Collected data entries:
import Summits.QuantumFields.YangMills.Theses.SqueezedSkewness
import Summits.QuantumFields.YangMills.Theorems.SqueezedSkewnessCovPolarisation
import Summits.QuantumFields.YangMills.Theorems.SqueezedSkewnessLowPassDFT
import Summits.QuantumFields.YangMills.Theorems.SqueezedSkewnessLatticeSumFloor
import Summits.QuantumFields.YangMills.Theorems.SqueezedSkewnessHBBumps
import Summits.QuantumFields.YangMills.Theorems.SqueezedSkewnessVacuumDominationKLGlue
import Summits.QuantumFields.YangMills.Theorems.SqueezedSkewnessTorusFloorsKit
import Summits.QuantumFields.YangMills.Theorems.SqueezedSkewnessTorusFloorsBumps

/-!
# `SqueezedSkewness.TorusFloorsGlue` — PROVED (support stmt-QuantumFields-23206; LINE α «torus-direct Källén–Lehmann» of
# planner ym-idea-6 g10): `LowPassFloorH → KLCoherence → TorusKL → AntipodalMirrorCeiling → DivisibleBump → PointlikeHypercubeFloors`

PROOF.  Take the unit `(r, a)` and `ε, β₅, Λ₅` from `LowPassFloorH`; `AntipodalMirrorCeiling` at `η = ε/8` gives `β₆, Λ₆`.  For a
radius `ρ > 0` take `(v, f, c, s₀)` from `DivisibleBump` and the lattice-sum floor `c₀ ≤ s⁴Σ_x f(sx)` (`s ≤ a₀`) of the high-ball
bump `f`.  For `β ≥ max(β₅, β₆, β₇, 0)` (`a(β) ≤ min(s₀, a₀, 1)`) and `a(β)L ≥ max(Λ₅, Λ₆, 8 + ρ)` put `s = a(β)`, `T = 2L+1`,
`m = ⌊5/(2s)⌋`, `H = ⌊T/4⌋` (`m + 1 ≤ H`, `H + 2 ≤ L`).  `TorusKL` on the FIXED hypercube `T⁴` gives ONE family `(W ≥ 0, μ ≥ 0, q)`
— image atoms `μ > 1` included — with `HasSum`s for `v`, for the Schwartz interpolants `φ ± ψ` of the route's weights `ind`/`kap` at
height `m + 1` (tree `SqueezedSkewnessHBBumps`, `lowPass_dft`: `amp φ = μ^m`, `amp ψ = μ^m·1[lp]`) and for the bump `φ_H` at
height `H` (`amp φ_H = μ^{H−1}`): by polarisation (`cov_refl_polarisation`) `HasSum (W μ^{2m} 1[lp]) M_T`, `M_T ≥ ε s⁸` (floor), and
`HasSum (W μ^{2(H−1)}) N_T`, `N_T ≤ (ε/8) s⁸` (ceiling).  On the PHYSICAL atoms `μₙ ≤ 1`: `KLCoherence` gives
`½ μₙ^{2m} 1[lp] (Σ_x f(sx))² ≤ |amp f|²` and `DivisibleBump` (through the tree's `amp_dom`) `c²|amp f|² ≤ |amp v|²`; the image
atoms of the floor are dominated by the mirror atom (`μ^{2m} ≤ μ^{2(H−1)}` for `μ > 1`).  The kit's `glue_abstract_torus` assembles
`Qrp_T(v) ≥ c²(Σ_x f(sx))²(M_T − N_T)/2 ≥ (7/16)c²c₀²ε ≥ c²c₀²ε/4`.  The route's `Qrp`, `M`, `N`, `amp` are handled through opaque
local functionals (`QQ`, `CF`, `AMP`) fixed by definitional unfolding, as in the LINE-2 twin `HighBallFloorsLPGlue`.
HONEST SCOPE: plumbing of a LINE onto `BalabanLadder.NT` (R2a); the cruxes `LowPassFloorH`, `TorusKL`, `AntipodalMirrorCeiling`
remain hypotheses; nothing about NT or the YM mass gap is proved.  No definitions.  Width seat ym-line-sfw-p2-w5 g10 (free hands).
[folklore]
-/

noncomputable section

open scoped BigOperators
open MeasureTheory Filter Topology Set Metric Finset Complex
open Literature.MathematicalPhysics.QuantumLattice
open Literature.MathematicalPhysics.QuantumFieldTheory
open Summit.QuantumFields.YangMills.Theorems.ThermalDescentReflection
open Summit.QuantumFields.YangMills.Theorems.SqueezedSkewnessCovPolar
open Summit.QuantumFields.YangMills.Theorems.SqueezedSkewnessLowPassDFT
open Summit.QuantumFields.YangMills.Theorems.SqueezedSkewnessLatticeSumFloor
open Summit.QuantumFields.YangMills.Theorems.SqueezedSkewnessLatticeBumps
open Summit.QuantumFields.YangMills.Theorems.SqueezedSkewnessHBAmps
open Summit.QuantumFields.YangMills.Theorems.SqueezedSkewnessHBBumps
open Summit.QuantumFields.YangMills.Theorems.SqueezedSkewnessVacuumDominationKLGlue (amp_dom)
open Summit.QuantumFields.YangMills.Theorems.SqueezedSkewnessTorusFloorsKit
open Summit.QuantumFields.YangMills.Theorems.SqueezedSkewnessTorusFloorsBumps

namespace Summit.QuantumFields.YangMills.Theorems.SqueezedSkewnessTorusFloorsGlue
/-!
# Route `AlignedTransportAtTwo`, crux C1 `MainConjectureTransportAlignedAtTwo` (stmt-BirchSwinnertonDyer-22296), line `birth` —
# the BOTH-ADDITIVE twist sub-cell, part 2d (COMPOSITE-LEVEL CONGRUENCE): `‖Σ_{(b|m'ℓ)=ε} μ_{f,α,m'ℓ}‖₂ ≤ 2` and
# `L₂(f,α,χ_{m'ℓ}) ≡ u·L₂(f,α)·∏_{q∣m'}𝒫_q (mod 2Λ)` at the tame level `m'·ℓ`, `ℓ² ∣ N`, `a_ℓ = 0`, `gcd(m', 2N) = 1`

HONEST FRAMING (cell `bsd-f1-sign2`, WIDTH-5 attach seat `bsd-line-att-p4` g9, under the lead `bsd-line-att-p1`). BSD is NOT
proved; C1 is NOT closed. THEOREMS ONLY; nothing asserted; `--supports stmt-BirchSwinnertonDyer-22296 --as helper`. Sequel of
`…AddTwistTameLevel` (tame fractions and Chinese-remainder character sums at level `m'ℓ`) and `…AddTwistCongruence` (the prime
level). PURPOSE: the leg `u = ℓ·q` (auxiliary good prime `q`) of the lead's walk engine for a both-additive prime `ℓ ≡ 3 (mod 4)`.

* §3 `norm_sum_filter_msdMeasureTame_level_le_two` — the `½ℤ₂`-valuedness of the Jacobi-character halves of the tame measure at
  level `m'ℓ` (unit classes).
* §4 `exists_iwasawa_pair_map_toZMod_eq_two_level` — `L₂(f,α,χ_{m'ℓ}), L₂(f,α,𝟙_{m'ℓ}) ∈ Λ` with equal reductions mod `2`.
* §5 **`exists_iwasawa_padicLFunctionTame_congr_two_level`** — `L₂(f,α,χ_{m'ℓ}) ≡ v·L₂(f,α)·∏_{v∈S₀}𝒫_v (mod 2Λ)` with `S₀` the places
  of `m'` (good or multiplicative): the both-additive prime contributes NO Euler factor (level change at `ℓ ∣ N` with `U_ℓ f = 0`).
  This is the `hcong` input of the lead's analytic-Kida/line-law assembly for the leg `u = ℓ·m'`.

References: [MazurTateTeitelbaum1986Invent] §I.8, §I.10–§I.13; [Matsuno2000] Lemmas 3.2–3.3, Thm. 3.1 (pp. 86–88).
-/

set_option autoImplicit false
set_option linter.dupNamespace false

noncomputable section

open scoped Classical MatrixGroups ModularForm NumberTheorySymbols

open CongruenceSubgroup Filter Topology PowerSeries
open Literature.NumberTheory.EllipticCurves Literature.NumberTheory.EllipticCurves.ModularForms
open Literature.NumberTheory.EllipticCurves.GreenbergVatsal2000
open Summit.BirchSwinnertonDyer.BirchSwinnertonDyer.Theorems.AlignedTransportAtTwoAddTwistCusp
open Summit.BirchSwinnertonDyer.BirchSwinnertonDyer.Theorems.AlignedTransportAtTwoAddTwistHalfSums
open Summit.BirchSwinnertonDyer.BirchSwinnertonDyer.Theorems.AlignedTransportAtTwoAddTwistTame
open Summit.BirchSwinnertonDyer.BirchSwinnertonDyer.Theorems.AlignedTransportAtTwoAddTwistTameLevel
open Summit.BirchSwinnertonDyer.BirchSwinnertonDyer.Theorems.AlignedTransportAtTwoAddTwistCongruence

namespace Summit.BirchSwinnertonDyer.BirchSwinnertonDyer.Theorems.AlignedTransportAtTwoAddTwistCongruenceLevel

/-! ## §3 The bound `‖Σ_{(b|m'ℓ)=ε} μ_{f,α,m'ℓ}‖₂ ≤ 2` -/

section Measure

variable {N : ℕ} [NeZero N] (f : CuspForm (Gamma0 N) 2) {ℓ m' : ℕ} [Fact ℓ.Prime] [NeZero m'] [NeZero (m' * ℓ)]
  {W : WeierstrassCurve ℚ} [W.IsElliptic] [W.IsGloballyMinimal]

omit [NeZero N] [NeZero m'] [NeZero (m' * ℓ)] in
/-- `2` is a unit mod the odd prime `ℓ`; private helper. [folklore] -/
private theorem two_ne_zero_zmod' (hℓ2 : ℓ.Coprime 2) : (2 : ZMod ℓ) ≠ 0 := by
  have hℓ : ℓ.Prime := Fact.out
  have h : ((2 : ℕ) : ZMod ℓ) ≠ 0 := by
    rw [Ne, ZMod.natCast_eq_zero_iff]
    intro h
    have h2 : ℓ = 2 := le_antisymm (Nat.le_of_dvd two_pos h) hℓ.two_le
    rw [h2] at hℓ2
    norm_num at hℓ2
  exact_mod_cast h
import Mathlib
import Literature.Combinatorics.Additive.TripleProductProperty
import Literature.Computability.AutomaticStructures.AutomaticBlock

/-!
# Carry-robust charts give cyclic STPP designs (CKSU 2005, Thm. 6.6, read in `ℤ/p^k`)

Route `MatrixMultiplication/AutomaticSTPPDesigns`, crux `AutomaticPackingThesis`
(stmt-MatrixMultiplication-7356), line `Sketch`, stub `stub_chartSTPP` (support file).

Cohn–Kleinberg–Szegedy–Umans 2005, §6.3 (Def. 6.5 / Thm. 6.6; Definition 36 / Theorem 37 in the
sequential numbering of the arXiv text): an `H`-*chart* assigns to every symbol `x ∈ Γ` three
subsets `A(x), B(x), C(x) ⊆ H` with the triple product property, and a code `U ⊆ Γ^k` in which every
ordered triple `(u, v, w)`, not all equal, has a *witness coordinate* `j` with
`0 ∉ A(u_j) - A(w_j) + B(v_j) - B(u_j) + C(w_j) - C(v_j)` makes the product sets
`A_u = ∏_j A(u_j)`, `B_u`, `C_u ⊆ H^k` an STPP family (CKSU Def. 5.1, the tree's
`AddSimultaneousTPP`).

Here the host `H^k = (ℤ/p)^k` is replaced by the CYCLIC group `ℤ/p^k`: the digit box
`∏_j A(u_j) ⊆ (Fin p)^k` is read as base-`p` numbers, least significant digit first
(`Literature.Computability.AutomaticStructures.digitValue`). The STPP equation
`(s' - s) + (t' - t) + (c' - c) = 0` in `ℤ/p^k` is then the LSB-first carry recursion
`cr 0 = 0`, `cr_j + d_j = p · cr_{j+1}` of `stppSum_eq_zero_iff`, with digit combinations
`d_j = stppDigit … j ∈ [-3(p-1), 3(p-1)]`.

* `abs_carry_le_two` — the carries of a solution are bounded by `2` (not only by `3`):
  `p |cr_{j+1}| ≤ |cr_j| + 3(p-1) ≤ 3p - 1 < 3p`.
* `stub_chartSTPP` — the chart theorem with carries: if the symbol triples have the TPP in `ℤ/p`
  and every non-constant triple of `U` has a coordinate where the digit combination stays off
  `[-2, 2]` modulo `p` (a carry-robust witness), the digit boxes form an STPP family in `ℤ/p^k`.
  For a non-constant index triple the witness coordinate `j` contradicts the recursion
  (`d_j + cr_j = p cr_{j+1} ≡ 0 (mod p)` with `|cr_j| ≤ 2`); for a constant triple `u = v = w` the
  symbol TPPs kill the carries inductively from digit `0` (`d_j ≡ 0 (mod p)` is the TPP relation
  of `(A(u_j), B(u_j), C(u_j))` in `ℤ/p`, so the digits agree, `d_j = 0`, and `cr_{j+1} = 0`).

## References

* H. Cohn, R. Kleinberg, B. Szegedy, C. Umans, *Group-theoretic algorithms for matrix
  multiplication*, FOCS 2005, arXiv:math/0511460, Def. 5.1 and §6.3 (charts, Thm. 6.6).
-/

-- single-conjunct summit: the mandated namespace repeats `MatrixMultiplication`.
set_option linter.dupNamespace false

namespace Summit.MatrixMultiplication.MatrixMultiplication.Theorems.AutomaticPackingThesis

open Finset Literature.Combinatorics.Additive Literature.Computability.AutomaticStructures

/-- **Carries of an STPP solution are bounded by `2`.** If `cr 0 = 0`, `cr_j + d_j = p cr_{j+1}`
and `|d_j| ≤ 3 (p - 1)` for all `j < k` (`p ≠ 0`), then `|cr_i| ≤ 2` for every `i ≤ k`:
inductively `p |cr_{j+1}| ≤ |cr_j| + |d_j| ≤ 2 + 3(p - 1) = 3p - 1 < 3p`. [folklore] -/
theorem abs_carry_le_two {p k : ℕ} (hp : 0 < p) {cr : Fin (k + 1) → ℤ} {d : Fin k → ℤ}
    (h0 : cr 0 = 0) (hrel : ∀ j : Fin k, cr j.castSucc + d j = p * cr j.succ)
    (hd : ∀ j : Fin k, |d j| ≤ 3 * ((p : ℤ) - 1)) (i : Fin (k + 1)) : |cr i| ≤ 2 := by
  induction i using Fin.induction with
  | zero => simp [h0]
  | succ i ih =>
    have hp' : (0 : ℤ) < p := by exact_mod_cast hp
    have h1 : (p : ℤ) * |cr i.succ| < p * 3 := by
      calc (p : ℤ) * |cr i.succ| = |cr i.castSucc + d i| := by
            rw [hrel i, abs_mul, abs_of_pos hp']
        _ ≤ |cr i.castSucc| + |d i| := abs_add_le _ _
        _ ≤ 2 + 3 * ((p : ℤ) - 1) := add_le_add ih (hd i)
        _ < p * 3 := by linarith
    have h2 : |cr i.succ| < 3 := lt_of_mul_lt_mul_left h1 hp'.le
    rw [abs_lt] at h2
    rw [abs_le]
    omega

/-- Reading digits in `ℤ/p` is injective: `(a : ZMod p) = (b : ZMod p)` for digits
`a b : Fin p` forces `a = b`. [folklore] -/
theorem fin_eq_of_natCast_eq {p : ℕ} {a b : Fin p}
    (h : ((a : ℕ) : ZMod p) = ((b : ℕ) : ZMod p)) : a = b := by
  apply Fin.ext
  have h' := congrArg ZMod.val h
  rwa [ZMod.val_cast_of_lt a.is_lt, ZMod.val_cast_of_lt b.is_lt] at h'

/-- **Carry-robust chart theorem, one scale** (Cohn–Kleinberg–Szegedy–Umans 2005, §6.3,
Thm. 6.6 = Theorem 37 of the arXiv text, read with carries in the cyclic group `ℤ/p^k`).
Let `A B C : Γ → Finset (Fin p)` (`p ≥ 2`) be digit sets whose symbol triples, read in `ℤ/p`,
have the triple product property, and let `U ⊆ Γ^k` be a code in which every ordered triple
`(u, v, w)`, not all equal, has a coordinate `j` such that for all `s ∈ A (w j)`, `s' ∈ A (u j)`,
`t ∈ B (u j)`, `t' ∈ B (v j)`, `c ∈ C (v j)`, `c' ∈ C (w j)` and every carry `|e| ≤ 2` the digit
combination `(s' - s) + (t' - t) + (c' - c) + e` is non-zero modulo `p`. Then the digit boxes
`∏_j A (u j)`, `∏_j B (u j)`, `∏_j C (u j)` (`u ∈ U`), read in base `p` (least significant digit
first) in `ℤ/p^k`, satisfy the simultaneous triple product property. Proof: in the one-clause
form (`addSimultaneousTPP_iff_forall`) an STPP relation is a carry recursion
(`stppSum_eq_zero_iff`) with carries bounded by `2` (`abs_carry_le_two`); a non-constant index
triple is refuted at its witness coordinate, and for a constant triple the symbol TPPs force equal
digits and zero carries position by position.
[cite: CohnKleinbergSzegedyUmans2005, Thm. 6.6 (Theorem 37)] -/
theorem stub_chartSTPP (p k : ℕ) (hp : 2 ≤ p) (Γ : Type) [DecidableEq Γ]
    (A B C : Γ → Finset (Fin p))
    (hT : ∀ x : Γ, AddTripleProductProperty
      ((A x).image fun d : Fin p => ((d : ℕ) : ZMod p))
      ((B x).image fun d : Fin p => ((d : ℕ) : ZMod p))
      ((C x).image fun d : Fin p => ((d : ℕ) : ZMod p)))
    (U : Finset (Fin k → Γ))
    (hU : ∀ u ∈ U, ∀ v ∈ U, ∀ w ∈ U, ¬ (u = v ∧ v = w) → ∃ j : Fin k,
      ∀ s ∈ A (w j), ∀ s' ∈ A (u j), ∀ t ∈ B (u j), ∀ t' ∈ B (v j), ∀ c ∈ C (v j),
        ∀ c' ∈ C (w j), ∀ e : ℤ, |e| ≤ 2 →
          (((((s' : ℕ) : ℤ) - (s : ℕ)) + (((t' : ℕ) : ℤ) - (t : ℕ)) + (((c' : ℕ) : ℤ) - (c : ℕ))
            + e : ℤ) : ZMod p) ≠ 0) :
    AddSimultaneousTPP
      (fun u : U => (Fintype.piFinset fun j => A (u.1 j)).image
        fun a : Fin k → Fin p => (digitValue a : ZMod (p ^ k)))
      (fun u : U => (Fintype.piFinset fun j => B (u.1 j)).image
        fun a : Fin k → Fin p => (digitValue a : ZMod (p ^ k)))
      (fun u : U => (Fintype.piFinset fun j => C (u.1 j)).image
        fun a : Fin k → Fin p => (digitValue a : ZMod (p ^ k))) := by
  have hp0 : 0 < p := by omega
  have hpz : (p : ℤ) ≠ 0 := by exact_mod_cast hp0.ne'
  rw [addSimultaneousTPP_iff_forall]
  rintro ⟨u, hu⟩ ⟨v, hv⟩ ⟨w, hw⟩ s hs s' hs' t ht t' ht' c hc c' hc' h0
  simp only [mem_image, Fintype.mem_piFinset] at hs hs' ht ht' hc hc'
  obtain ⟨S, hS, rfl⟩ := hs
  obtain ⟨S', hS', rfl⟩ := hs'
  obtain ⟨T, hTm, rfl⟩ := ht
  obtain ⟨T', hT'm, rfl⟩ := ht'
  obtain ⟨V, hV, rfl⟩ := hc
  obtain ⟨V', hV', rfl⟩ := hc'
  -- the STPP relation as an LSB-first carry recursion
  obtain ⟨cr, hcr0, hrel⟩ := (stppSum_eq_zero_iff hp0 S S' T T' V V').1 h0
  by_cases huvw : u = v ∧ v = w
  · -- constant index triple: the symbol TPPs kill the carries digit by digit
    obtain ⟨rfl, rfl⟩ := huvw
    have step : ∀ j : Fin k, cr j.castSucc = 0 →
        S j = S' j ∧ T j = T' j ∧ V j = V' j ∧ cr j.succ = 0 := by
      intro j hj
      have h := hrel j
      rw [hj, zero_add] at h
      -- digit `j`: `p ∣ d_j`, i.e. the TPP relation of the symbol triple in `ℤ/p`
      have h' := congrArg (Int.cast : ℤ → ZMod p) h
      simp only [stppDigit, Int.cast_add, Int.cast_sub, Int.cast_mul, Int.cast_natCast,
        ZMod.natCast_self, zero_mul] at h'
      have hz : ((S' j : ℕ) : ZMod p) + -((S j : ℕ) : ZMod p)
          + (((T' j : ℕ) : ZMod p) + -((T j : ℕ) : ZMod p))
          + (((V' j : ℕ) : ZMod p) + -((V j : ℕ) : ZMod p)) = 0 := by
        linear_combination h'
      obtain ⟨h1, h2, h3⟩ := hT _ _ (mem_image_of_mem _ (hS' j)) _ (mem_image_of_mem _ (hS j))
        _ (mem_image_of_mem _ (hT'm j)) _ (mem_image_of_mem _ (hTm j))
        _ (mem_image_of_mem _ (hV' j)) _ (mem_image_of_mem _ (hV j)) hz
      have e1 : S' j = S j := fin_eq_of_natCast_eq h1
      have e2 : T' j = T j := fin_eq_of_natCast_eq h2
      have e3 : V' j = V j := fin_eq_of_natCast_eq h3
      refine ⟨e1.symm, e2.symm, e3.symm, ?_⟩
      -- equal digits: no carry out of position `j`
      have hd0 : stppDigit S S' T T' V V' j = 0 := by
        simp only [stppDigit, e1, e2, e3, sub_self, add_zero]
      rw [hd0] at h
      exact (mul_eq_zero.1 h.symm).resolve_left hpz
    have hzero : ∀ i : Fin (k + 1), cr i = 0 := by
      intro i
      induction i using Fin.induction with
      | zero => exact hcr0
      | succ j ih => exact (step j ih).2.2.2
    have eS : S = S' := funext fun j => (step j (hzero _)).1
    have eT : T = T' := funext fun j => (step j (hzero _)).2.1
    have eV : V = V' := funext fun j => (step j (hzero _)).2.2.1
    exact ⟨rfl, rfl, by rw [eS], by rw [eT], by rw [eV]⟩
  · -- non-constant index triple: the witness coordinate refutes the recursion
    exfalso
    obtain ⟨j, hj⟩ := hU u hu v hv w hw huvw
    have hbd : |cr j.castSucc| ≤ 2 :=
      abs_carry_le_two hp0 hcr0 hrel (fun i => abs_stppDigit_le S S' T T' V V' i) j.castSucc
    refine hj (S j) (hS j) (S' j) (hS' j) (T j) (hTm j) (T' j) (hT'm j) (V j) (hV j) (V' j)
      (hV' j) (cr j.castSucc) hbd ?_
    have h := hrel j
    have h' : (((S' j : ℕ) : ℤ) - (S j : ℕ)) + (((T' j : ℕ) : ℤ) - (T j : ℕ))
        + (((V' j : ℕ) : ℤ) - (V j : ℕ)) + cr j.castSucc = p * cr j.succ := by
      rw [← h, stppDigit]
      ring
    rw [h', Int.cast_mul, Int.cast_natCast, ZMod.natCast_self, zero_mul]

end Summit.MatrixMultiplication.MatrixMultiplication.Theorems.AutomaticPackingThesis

#### [About this task]
Set down, exactly as they appear above, all lines from the one that has "ℓ.Prime] [NeZero m'] [NeZero (m' * ℓ)]" down to the one that has "helper. [folklore] -/", including those two and no others.

#### [Response area]
variable {N : ℕ} [NeZero N] (f : CuspForm (Gamma0 N) 2) {ℓ m' : ℕ} [Fact ℓ.Prime] [NeZero m'] [NeZero (m' * ℓ)]
  {W : WeierstrassCurve ℚ} [W.IsElliptic] [W.IsGloballyMinimal]

omit [NeZero N] [NeZero m'] [NeZero (m' * ℓ)] in
/-- `2` is a unit mod the odd prime `ℓ`; private helper. [folklore] -/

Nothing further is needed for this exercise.